## TASK OBJECTIVE
Using the data below, return the stretch from the line that contains "the classical solution to" through the line that contains "smearing, M): if", both included, exactly as it stands and nothing beyond it.

[Collected data]
────────────────

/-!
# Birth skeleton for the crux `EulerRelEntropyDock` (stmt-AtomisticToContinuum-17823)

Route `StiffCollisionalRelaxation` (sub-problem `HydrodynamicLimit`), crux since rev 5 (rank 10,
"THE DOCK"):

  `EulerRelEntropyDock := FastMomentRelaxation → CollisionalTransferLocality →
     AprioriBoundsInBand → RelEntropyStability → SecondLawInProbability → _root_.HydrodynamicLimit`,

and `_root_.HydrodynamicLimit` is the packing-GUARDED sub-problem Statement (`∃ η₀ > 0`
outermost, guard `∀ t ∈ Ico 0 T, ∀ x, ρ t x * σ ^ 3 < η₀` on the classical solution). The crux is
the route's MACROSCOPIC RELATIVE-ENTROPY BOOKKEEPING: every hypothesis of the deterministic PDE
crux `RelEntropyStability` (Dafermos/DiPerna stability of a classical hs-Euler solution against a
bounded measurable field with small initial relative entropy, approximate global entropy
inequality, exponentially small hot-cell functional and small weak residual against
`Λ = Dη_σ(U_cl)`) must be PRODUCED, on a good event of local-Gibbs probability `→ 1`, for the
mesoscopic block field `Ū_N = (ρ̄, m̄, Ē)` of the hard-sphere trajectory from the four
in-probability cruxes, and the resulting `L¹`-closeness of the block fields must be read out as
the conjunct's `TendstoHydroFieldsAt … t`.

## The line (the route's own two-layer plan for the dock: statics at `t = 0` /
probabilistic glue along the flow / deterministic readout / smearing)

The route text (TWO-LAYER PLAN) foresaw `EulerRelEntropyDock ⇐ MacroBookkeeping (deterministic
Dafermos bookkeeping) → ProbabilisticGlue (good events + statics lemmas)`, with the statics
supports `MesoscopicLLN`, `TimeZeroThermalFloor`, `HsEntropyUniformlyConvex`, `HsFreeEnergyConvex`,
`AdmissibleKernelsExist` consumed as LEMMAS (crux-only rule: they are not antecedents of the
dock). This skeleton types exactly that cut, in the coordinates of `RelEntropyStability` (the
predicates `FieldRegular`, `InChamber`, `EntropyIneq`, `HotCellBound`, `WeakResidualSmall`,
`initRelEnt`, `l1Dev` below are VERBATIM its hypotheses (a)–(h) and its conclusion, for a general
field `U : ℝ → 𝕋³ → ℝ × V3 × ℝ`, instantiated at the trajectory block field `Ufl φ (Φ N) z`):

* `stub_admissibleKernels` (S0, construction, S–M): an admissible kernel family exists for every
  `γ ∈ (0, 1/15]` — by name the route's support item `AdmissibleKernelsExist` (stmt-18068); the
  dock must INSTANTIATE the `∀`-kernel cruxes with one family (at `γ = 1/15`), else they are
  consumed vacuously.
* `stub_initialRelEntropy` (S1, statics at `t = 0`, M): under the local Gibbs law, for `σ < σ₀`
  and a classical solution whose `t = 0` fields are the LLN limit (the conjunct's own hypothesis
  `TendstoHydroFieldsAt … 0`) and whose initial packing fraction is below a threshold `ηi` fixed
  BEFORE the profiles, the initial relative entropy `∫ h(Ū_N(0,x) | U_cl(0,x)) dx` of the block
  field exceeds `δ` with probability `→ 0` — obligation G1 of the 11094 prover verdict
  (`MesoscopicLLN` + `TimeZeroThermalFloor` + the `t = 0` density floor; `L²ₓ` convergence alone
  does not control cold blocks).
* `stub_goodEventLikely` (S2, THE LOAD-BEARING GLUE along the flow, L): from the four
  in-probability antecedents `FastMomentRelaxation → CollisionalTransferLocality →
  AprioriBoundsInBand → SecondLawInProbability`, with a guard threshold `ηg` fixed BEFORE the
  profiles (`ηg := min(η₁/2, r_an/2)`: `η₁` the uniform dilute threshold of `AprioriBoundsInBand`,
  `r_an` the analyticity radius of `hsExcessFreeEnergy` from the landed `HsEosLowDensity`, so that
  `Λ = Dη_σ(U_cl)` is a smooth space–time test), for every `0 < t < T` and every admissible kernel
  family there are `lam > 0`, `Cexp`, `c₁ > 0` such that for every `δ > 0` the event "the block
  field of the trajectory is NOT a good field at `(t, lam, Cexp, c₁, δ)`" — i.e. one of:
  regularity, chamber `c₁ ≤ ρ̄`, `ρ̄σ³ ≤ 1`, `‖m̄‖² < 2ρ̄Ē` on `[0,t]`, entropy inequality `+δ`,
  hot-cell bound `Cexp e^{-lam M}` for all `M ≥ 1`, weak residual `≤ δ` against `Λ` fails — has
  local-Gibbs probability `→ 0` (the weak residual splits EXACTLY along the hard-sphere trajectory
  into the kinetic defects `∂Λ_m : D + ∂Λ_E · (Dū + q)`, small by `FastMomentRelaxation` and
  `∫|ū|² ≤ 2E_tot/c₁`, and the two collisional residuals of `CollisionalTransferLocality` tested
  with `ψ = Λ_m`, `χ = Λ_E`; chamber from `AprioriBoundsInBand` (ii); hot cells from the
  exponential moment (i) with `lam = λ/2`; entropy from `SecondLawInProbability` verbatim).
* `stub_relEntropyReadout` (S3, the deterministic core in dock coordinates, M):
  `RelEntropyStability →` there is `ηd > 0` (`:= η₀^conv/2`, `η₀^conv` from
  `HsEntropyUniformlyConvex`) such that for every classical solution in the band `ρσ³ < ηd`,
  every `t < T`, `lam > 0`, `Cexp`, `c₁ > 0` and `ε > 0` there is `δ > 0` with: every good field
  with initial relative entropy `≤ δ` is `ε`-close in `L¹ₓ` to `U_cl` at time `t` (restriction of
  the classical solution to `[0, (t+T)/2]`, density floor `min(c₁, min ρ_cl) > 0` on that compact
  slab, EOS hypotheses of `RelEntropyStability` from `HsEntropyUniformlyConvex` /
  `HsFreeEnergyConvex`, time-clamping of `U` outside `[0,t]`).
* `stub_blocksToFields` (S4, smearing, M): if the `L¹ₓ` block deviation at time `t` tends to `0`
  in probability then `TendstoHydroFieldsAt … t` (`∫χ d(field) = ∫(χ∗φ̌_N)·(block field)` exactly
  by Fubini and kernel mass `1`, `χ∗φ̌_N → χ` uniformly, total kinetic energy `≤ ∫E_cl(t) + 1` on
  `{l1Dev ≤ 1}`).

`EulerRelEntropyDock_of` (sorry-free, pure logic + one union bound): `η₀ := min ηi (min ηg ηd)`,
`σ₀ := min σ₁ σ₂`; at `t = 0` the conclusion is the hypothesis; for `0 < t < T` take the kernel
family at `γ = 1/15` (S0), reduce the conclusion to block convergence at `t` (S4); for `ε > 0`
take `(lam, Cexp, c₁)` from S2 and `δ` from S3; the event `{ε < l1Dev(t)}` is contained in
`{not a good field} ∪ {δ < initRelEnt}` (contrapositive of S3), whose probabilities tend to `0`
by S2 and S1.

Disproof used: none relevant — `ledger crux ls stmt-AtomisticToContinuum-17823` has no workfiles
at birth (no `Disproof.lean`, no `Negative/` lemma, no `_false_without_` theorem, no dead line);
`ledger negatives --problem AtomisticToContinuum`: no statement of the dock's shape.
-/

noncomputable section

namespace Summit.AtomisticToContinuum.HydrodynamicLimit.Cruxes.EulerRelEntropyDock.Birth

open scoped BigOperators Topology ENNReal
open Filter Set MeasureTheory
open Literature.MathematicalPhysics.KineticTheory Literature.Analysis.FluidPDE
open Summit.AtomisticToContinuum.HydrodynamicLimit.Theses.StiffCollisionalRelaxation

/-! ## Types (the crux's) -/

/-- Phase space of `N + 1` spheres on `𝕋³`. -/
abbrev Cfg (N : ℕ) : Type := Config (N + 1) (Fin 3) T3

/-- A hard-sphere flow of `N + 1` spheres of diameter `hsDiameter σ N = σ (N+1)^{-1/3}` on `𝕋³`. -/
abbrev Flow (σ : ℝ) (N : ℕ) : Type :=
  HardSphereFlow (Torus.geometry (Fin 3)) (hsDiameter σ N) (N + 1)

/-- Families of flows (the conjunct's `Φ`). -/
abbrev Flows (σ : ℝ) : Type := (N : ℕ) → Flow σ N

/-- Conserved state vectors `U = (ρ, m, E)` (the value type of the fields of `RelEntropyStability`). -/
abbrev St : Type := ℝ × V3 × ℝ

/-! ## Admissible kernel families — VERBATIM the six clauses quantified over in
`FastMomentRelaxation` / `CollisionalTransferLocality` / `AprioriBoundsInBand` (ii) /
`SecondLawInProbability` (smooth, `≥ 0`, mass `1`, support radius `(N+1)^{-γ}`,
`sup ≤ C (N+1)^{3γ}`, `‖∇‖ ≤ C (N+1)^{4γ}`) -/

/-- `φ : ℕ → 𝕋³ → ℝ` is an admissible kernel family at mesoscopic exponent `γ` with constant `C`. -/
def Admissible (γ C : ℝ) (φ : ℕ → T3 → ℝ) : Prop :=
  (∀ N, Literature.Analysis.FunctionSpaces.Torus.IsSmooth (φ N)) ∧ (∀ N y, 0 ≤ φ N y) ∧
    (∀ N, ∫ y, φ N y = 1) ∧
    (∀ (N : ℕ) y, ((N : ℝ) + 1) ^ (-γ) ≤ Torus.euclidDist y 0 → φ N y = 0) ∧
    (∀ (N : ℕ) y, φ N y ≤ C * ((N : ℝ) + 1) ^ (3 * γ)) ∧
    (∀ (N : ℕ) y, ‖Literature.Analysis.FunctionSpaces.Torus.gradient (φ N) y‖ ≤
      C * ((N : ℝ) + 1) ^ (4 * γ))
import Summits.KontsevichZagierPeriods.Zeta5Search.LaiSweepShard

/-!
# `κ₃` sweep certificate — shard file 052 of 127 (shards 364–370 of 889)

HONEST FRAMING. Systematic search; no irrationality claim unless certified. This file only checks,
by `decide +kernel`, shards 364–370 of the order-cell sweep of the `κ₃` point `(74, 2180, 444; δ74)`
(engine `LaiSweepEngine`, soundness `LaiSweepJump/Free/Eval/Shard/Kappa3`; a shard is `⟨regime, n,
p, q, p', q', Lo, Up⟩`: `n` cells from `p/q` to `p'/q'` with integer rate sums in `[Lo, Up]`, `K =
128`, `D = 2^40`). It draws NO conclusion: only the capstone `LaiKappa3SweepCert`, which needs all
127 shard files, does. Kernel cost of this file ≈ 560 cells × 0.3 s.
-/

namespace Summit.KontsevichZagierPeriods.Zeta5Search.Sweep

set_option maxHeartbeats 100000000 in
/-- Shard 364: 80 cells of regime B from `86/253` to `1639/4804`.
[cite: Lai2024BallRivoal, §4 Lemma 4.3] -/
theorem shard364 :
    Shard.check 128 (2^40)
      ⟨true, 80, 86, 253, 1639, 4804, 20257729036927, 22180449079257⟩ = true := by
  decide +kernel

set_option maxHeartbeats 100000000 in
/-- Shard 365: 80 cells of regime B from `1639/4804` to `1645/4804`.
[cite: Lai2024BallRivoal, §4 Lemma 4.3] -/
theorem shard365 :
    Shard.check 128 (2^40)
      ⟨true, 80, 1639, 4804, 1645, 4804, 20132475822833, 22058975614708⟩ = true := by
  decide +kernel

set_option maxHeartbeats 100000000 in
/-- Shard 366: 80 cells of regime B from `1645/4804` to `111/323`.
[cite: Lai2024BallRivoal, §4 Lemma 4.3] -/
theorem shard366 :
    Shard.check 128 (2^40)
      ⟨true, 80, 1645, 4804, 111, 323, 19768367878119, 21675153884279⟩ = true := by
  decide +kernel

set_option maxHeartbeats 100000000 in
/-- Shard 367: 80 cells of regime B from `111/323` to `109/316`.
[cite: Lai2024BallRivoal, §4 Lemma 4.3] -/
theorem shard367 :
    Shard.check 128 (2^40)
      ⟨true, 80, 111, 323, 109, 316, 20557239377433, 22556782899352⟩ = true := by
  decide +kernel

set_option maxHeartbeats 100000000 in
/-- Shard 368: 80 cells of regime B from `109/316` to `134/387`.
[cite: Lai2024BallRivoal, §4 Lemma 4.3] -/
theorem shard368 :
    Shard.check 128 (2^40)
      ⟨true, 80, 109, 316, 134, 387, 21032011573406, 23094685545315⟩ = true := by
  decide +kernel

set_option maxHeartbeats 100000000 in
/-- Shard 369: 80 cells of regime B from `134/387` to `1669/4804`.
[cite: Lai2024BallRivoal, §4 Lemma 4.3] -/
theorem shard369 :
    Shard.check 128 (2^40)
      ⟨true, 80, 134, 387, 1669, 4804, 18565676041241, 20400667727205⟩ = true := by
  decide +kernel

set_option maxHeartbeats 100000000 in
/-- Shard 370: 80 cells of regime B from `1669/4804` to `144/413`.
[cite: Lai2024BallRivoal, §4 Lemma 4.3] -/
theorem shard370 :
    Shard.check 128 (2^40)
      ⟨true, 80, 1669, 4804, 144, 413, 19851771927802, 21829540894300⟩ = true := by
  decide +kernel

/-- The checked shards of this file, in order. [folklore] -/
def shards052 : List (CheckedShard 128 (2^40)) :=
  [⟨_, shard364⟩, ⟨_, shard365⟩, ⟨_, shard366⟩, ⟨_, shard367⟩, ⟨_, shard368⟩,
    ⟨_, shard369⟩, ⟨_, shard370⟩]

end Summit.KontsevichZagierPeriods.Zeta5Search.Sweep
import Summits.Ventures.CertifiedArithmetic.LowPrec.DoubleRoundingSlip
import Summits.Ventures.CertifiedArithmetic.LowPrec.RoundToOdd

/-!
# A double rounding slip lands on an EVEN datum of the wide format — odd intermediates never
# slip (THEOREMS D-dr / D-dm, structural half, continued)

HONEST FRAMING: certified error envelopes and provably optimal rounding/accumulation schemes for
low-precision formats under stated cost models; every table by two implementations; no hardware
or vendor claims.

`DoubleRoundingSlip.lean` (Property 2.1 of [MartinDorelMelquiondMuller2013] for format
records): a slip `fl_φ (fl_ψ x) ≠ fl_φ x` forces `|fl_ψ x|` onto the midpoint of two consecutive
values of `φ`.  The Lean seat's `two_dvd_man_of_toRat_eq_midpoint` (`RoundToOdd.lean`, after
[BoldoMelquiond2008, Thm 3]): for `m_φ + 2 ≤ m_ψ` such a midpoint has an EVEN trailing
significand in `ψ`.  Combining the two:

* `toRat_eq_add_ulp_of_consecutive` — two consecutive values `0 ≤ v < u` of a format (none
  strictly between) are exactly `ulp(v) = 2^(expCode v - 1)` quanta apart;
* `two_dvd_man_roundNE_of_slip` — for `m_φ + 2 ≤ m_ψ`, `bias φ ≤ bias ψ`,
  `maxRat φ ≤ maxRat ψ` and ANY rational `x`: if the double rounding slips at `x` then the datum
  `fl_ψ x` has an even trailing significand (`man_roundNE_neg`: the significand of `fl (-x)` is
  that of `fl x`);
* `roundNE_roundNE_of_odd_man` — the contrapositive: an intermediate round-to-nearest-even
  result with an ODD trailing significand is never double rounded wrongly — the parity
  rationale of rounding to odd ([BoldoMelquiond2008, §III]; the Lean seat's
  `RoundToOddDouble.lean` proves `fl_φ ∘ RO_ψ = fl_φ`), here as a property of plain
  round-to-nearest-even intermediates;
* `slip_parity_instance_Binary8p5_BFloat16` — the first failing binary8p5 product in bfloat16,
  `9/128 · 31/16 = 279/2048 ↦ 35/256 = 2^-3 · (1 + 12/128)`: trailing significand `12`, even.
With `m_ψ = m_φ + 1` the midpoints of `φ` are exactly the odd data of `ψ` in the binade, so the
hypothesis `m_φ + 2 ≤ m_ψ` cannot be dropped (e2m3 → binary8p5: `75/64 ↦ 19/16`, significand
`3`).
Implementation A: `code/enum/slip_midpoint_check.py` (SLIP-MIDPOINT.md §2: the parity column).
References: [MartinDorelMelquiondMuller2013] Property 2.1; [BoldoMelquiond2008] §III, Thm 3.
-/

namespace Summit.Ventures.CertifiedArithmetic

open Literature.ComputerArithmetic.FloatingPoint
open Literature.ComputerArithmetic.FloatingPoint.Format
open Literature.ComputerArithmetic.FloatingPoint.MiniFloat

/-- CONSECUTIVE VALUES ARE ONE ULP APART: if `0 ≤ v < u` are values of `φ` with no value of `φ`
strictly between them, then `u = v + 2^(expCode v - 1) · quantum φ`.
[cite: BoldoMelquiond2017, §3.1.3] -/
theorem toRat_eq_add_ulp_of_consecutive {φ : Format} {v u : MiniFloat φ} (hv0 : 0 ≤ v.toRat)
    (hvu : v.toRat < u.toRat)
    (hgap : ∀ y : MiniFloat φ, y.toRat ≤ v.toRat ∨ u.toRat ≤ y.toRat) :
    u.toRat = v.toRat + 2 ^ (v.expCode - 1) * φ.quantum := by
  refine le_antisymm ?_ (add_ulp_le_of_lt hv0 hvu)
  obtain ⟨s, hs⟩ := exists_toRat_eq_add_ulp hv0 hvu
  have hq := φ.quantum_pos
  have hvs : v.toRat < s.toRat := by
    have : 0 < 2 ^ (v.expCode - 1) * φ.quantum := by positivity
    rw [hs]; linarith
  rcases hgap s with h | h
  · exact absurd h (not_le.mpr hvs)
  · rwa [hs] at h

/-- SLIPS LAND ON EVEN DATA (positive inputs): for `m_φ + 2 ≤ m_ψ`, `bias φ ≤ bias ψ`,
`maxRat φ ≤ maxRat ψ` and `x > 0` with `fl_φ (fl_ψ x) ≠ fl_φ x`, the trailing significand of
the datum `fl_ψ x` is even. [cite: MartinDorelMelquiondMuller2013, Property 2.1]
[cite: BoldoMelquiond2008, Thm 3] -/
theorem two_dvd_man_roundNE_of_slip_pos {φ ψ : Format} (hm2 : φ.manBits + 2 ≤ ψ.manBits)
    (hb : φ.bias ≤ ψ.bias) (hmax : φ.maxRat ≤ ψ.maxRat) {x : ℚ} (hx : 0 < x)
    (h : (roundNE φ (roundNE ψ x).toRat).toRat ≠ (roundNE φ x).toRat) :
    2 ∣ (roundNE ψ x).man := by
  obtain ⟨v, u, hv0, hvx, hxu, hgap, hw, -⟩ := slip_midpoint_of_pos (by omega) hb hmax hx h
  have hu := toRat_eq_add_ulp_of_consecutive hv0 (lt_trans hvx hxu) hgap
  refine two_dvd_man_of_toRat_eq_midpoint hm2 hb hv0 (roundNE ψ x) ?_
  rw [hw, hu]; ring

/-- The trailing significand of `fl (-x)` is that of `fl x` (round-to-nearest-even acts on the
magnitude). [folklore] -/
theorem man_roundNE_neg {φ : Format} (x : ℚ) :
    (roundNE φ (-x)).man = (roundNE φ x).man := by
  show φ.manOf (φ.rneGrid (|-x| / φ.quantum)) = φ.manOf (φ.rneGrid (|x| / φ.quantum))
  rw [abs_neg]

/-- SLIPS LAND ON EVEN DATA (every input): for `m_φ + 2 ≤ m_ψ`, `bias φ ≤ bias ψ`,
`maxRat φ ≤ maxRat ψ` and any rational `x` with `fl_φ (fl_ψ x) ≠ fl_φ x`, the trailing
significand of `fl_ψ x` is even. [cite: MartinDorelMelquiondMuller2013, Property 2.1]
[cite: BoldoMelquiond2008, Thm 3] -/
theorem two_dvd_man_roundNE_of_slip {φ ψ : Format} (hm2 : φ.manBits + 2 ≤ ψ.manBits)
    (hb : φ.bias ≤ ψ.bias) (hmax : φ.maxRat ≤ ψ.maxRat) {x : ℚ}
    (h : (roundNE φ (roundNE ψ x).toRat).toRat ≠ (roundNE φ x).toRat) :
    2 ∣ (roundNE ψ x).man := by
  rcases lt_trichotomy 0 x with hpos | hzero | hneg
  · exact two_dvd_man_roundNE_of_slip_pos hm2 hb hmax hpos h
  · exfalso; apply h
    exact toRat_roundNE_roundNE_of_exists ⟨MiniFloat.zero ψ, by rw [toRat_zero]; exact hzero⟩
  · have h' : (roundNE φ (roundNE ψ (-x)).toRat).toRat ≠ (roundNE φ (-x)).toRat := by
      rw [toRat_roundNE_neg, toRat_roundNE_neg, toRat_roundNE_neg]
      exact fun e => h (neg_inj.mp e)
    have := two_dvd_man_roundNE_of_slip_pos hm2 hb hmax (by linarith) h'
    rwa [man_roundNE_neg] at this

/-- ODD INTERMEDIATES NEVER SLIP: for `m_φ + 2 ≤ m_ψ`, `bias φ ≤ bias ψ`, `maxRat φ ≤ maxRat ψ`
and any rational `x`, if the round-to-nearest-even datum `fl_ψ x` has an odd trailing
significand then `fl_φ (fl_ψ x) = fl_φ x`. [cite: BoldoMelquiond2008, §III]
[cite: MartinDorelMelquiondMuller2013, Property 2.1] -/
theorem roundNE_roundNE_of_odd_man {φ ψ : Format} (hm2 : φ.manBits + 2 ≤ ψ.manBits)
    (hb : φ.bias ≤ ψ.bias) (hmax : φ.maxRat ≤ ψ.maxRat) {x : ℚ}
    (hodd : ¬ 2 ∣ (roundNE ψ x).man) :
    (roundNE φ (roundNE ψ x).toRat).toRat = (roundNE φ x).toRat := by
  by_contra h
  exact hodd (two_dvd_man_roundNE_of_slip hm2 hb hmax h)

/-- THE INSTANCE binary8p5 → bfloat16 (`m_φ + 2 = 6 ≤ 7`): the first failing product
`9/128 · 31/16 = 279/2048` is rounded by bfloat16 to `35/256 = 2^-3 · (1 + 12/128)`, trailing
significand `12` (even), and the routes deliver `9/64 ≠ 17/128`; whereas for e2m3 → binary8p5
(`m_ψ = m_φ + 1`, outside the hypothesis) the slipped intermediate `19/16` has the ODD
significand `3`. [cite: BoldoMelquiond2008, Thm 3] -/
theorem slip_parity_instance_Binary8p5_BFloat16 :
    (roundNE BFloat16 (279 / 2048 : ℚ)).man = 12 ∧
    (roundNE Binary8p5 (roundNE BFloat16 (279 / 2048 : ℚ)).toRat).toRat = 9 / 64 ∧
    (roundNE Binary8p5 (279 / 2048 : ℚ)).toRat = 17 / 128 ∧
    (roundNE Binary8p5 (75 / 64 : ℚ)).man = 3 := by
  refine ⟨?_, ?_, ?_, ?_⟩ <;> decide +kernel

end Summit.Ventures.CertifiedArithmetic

────────────────

## EXERCISE RESPONSE
  the classical solution to `[0, (t+T)/2]`, density floor `min(c₁, min ρ_cl) > 0` on that compact
  slab, EOS hypotheses of `RelEntropyStability` from `HsEntropyUniformlyConvex` /
  `HsFreeEnergyConvex`, time-clamping of `U` outside `[0,t]`).
* `stub_blocksToFields` (S4, smearing, M): if the `L¹ₓ` block deviation at time `t` tends to `0`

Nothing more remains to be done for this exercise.